Assignment:
Look through the records below and collect all lines that hold the string "cite".

□ □ □

/-- **All moments of the limit law exist.** [cite: GlimmJaffe1987, §6.1] -/
theorem hasAllMoments_limitLaw (hlim : HasPointwiseScalingLimit (criticalCorr 3) ρ S)
    (hnd : IsNondegenerateTwoPoint S) (hsc : IsScaleCovariant Δ S) (hΔ0 : 0 < Δ) (hΔ : Δ < 3 / 2)
    (hν : ∀ A : Finset (Site 3), spinCorr ν A = plusCorr 3 (criticalBeta 3) 0 A)
    (hL : Tendsto (fun δ => δ * L δ) (𝓝[>] 0) atTop)
    (hlaw : TendstoInLaw (fun δ => spinFieldLaw ν (box 3 (L δ)) δ (ρ δ)) (𝓝[>] 0) μ) :
    HasAllMoments μ := by
  intro p f
  -- `2k ≥ p`
  obtain ⟨k, hk⟩ := exists_nat_ge (p : ℝ)
  have hint := (integral_eval_pow_even_le hlim hnd hsc hΔ0 hΔ hν hL hlaw f k).1
  have hmem : MemLp (fun ω : FieldConfig (EuclideanSpace ℝ (Fin 3)) => ω f) ((2 * k : ℕ) : ℝ≥0∞) μ := by
    rcases Nat.eq_zero_or_pos k with rfl | hkpos
    · simp only [Nat.mul_zero, Nat.cast_zero]
      exact memLp_zero_iff_aestronglyMeasurable.2 (measurable_eval f).aestronglyMeasurable
    · refine (integrable_norm_rpow_iff (measurable_eval f).aestronglyMeasurable
        (Nat.cast_ne_zero.2 (by omega)) (ENNReal.natCast_ne_top _)).1
        (hint.congr (Eventually.of_forall fun ω => ?_))
      dsimp only
      rw [ENNReal.toReal_natCast, Real.rpow_natCast, Real.norm_eq_abs, pow_mul, pow_mul, sq_abs]
  refine hmem.mono_exponent ?_
  have : ((p : ℝ≥0∞)) ≤ ((2 * k : ℕ) : ℝ≥0∞) := by
    have h1 : (p : ℝ) ≤ (2 * k : ℕ) := by push_cast; linarith
    exact_mod_cast h1
  exact this

/-- **All exponential moments of the limit law exist**: `exp(ω(f))` is `μ`-integrable for every test
function `f`. [cite: GlimmJaffe1987, §6.1] -/
theorem integrable_exp_eval_limitLaw (hlim : HasPointwiseScalingLimit (criticalCorr 3) ρ S)
    (hnd : IsNondegenerateTwoPoint S) (hsc : IsScaleCovariant Δ S) (hΔ0 : 0 < Δ) (hΔ : Δ < 3 / 2)
    (hν : ∀ A : Finset (Site 3), spinCorr ν A = plusCorr 3 (criticalBeta 3) 0 A)
    (hL : Tendsto (fun δ => δ * L δ) (𝓝[>] 0) atTop)
    (hlaw : TendstoInLaw (fun δ => spinFieldLaw ν (box 3 (L δ)) δ (ρ δ)) (𝓝[>] 0) μ)
    (f : SchwartzMap (EuclideanSpace ℝ (Fin 3)) ℝ) :
    Integrable (fun ω : FieldConfig (EuclideanSpace ℝ (Fin 3)) => Real.exp (ω f)) μ := by
  have h := fun k => integral_eval_pow_even_le hlim hnd hsc hΔ0 hΔ hν hL hlaw f k
  have hW : 0 ≤ 1 + ∫ x : Fin 2 → EuclideanSpace ℝ (Fin 3), (∏ i, |f (x i)|) * S 2 x := by
    -- nonnegativity of `W` from the bound at `k = 1`
    have h1 := (h 1).2
    have hnn : 0 ≤ ∫ ω : FieldConfig (EuclideanSpace ℝ (Fin 3)), (ω f) ^ (2 * 1) ∂μ :=
      integral_nonneg fun ω => (even_two_mul 1).pow_nonneg _
    have hc : ((2 * 1)! : ℝ) / (2 ^ 1 * (1 : ℕ)!) = 1 := by norm_num [Nat.factorial]
    rw [hc, one_mul, pow_one] at h1
    exact hnn.trans h1
  have hi := integrable_exp_mul_of_even_moments (P := μ) (measurable_eval f) hW (fun k => (h k).1)
    (fun k => (h k).2) 1
  simpa using hi

/-! ### The moment densities of the limit are the scaling limit -/

/-- **Moment densities of the limit law**: `E_μ[∏ᵢ ω(fᵢ)] = ∫ (∏ᵢ fᵢ(xᵢ)) Sₙ(x) dx` for all `n`
and all test functions (weak convergence of the `n`-dimensional marginals and uniform square
integrability of the product, `(∏ᵢ yᵢ)² ≤ Σᵢ yᵢ^{2n}`). [cite: GlimmJaffe1987, §6.1] -/
theorem moment_limitLaw_eq (hlim : HasPointwiseScalingLimit (criticalCorr 3) ρ S)
    (hnd : IsNondegenerateTwoPoint S) (hsc : IsScaleCovariant Δ S) (hΔ0 : 0 < Δ) (hΔ : Δ < 3 / 2)
    (hν : ∀ A : Finset (Site 3), spinCorr ν A = plusCorr 3 (criticalBeta 3) 0 A)
    (hL : Tendsto (fun δ => δ * L δ) (𝓝[>] 0) atTop)
    (hlaw : TendstoInLaw (fun δ => spinFieldLaw ν (box 3 (L δ)) δ (ρ δ)) (𝓝[>] 0) μ)
    {n : ℕ} (f : Fin n → SchwartzMap (EuclideanSpace ℝ (Fin 3)) ℝ) :
    moment μ n f = ∫ x : Fin n → EuclideanSpace ℝ (Fin 3), (∏ i, f i (x i)) * S n x := by
  rcases Nat.eq_zero_or_pos n with rfl | hn
  · -- `n = 0`: both sides are `1`
    have hS0 : S 0 = fun _ => 1 := by
      funext x
      have hx : x ∈ NonCoincident 3 0 := fun i => i.elim0
      have ht := (hlim 0).tendsto_at hx
      have h1 : (fun δ : ℝ => rescaledCorrelator (criticalCorr 3) ρ 0 δ x) = fun _ => 1 := by
        funext δ
        rw [rescaledCorrelator_apply, pow_zero, one_mul]
        change plusExpect 3 (criticalBeta 3) 0 (spinMonomial _) = 1
        have : (spinMonomial (fun i : Fin 0 => latticeApprox δ (x i)) : SpinConfig (Site 3) → ℝ) =
            fun _ => 1 := by funext s; simp [spinMonomial]
        rw [this]
        exact Literature.Barriers.CriticalPhenomena.plusExpect_const 3 _ 0 1
      rw [h1] at ht
      exact tendsto_nhds_unique tendsto_const_nhds ht |>.symm ▸ rfl
    unfold moment
    -- the volume of `Fin 0 → ℝ³` is `1`
    have hvol : (volume : Measure (Fin 0 → EuclideanSpace ℝ (Fin 3))).real Set.univ = 1 := by
      rw [volume_pi, Measure.real, Measure.pi_empty_univ, ENNReal.toReal_one]
    simp only [Finset.univ_eq_empty, Finset.prod_empty, hS0, mul_one, integral_const, probReal_univ,
      hvol, smul_eq_mul]
  -- `n ≥ 1`
  have hfdd := tendsto_map_fddMap hlaw f
  set g : (Fin n → ℝ) → ℝ := fun y => ∏ i, y i with hg
  have hgc : Continuous g := continuous_finsetProd _ fun i _ => continuous_apply i
  -- Gaussian bounds for each `fᵢ`, simultaneously
  have hev : ∀ᶠ δ in 𝓝[>] (0 : ℝ), ∀ i, ∀ k : ℕ,
      ∫ ω, (ω (f i)) ^ (2 * k) ∂(spinFieldLaw ν (box 3 (L δ)) δ (ρ δ)) ≤
        ((2 * k)! : ℝ) / (2 ^ k * k !) *
          (1 + ∫ x : Fin 2 → EuclideanSpace ℝ (Fin 3), (∏ j, |f i (x j)|) * S 2 x) ^ k :=
    eventually_all.2 fun i => (eventually_even_moment_le hlim hnd hsc hΔ0 hΔ hν hL (f i)).mono
      fun δ h k => (h k).2
  set K : ℝ := ∑ i, ((2 * n)! : ℝ) / (2 ^ n * n !) *
    (1 + ∫ x : Fin 2 → EuclideanSpace ℝ (Fin 3), (∏ j, |f i (x j)|) * S 2 x) ^ n with hK
  have hmapP : ∀ δ, ∀ F : (Fin n → ℝ) → ℝ, Continuous F →
      ∫ y, F y ∂((ProbabilityMeasure.map ⟨spinFieldLaw ν (box 3 (L δ)) δ (ρ δ), inferInstance⟩ (measurable_fddMap f).aemeasurable : ProbabilityMeasure (Fin n → ℝ)) : Measure (Fin n → ℝ)) =
        ∫ ω, F (fddMap f ω) ∂(spinFieldLaw ν (box 3 (L δ)) δ (ρ δ)) := by
    intro δ F hF
    rw [ProbabilityMeasure.toMeasure_map]
    exact integral_map (measurable_fddMap _).aemeasurable hF.aestronglyMeasurable
  have hbound : ∀ᶠ δ in 𝓝[>] (0 : ℝ), Integrable (fun y => g y ^ 2)
      ((ProbabilityMeasure.map ⟨spinFieldLaw ν (box 3 (L δ)) δ (ρ δ), inferInstance⟩ (measurable_fddMap f).aemeasurable : ProbabilityMeasure (Fin n → ℝ)) : Measure (Fin n → ℝ)) ∧
      ∫ y, g y ^ 2 ∂((ProbabilityMeasure.map ⟨spinFieldLaw ν (box 3 (L δ)) δ (ρ δ), inferInstance⟩ (measurable_fddMap f).aemeasurable : ProbabilityMeasure (Fin n → ℝ)) : Measure (Fin n → ℝ)) ≤ K := by
    filter_upwards [hev] with δ hδ
    -- every polynomial in the `ω(fᵢ)` is bounded, hence integrable, under `P_δ`
    have hintP : ∀ (F : (Fin n → ℝ) → ℝ), Continuous F → (∃ C, ∀ σ : SpinConfig (Site 3),
        |F (fun i => spinField (box 3 (L δ)) δ (ρ δ) σ (f i))| ≤ C) →
        Integrable (fun ω => F (fddMap f ω)) (spinFieldLaw ν (box 3 (L δ)) δ (ρ δ)) := by
      intro F hF ⟨C, hC⟩
      unfold spinFieldLaw
      refine (integrable_map_measure (hF.comp_aestronglyMeasurable
        (measurable_fddMap f).aestronglyMeasurable) (measurable_spinField _ δ (ρ δ)).aemeasurable).2 ?_
      refine Integrable.of_bound ((hF.measurable.comp ((measurable_fddMap f).comp
        (measurable_spinField _ δ (ρ δ)))).aestronglyMeasurable) C (Eventually.of_forall fun σ => ?_)
      rw [Real.norm_eq_abs]
      exact hC σ
    have hsq : Integrable (fun ω => g (fddMap f ω) ^ 2) (spinFieldLaw ν (box 3 (L δ)) δ (ρ δ)) := by
      refine hintP (fun y => g y ^ 2) (hgc.fun_pow 2) ⟨(∏ i, ∑ x ∈ box 3 (L δ),
        |ρ δ * δ ^ 3 * f i (δ • siteToE x)|) ^ 2, fun σ => ?_⟩
      simp only [hg]
      rw [abs_pow, Finset.abs_prod]
      exact pow_le_pow_left₀ (Finset.prod_nonneg fun i _ => abs_nonneg _)
        (Finset.prod_le_prod (fun i _ => abs_nonneg _) fun i _ => abs_spinField_apply_le _ δ (ρ δ) σ (f i)) 2
    constructor
    · rw [ProbabilityMeasure.toMeasure_map]
      exact (integrable_map_measure (hgc.fun_pow 2).aestronglyMeasurable (measurable_fddMap _).aemeasurable).2 hsq
    · rw [hmapP δ _ (hgc.fun_pow 2)]
      have hpow : ∀ i, Integrable (fun ω => (ω (f i)) ^ (2 * n)) (spinFieldLaw ν (box 3 (L δ)) δ (ρ δ)) := by
        intro i
        have := hintP (fun y => (y i) ^ (2 * n)) ((continuous_apply i).pow _)
          ⟨(∑ x ∈ box 3 (L δ), |ρ δ * δ ^ 3 * f i (δ • siteToE x)|) ^ (2 * n), fun σ => by
            rw [abs_pow]
            exact pow_le_pow_left₀ (abs_nonneg _) (abs_spinField_apply_le _ δ (ρ δ) σ (f i)) _⟩
        simpa [fddMap_apply] using this
      calc ∫ ω, g (fddMap f ω) ^ 2 ∂(spinFieldLaw ν (box 3 (L δ)) δ (ρ δ))
          ≤ ∫ ω, ∑ i, (ω (f i)) ^ (2 * n) ∂(spinFieldLaw ν (box 3 (L δ)) δ (ρ δ)) := by
            refine integral_mono hsq (integrable_finsetSum _ fun i _ => hpow i) fun ω => ?_
            simp only [hg, fddMap_apply]
            rw [← Finset.prod_pow]
            calc ∏ i, (ω (f i)) ^ 2 ≤ ∑ i, ((ω (f i)) ^ 2) ^ n :=
                  prod_le_sum_pow hn (fun i => (ω (f i)) ^ 2) fun i => sq_nonneg _
              _ = ∑ i, (ω (f i)) ^ (2 * n) := by simp_rw [← pow_mul]
        _ = ∑ i, ∫ ω, (ω (f i)) ^ (2 * n) ∂(spinFieldLaw ν (box 3 (L δ)) δ (ρ δ)) :=
            integral_finsetSum _ fun i _ => hpow i
        _ ≤ K := Finset.sum_le_sum fun i _ => hδ i n
  have hT := tendsto_integral_of_forall_sq_integral_le hfdd hgc hbound
  -- identify both sides
  have hlhs : ∫ y, g y ∂((ProbabilityMeasure.map ⟨μ, inferInstance⟩ (measurable_fddMap f).aemeasurable : ProbabilityMeasure (Fin n → ℝ)) : Measure (Fin n → ℝ)) =
      moment μ n f := by
    rw [ProbabilityMeasure.toMeasure_map, integral_map (measurable_fddMap _).aemeasurable
      hgc.aestronglyMeasurable]
    unfold moment
    simp only [hg, fddMap_apply, ProbabilityMeasure.coe_mk]
  have hrhs : ∀ δ, ∫ y, g y ∂((ProbabilityMeasure.map ⟨spinFieldLaw ν (box 3 (L δ)) δ (ρ δ), inferInstance⟩ (measurable_fddMap f).aemeasurable : ProbabilityMeasure (Fin n → ℝ)) : Measure (Fin n → ℝ)) =
      moment (spinFieldLaw ν (box 3 (L δ)) δ (ρ δ)) n f := by
    intro δ
    rw [hmapP δ _ hgc]
    unfold moment
    simp only [hg, fddMap_apply]
  rw [hlhs] at hT
  simp_rw [hrhs] at hT
  exact tendsto_nhds_unique hT (tendsto_moment_spinFieldLaw hlim hnd hsc hΔ0 hΔ hν hL f)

□ □ □

Task answer:
/-- **All moments of the limit law exist.** [cite: GlimmJaffe1987, §6.1] -/
function `f`. [cite: GlimmJaffe1987, §6.1] -/
integrability of the product, `(∏ᵢ yᵢ)² ≤ Σᵢ yᵢ^{2n}`). [cite: GlimmJaffe1987, §6.1] -/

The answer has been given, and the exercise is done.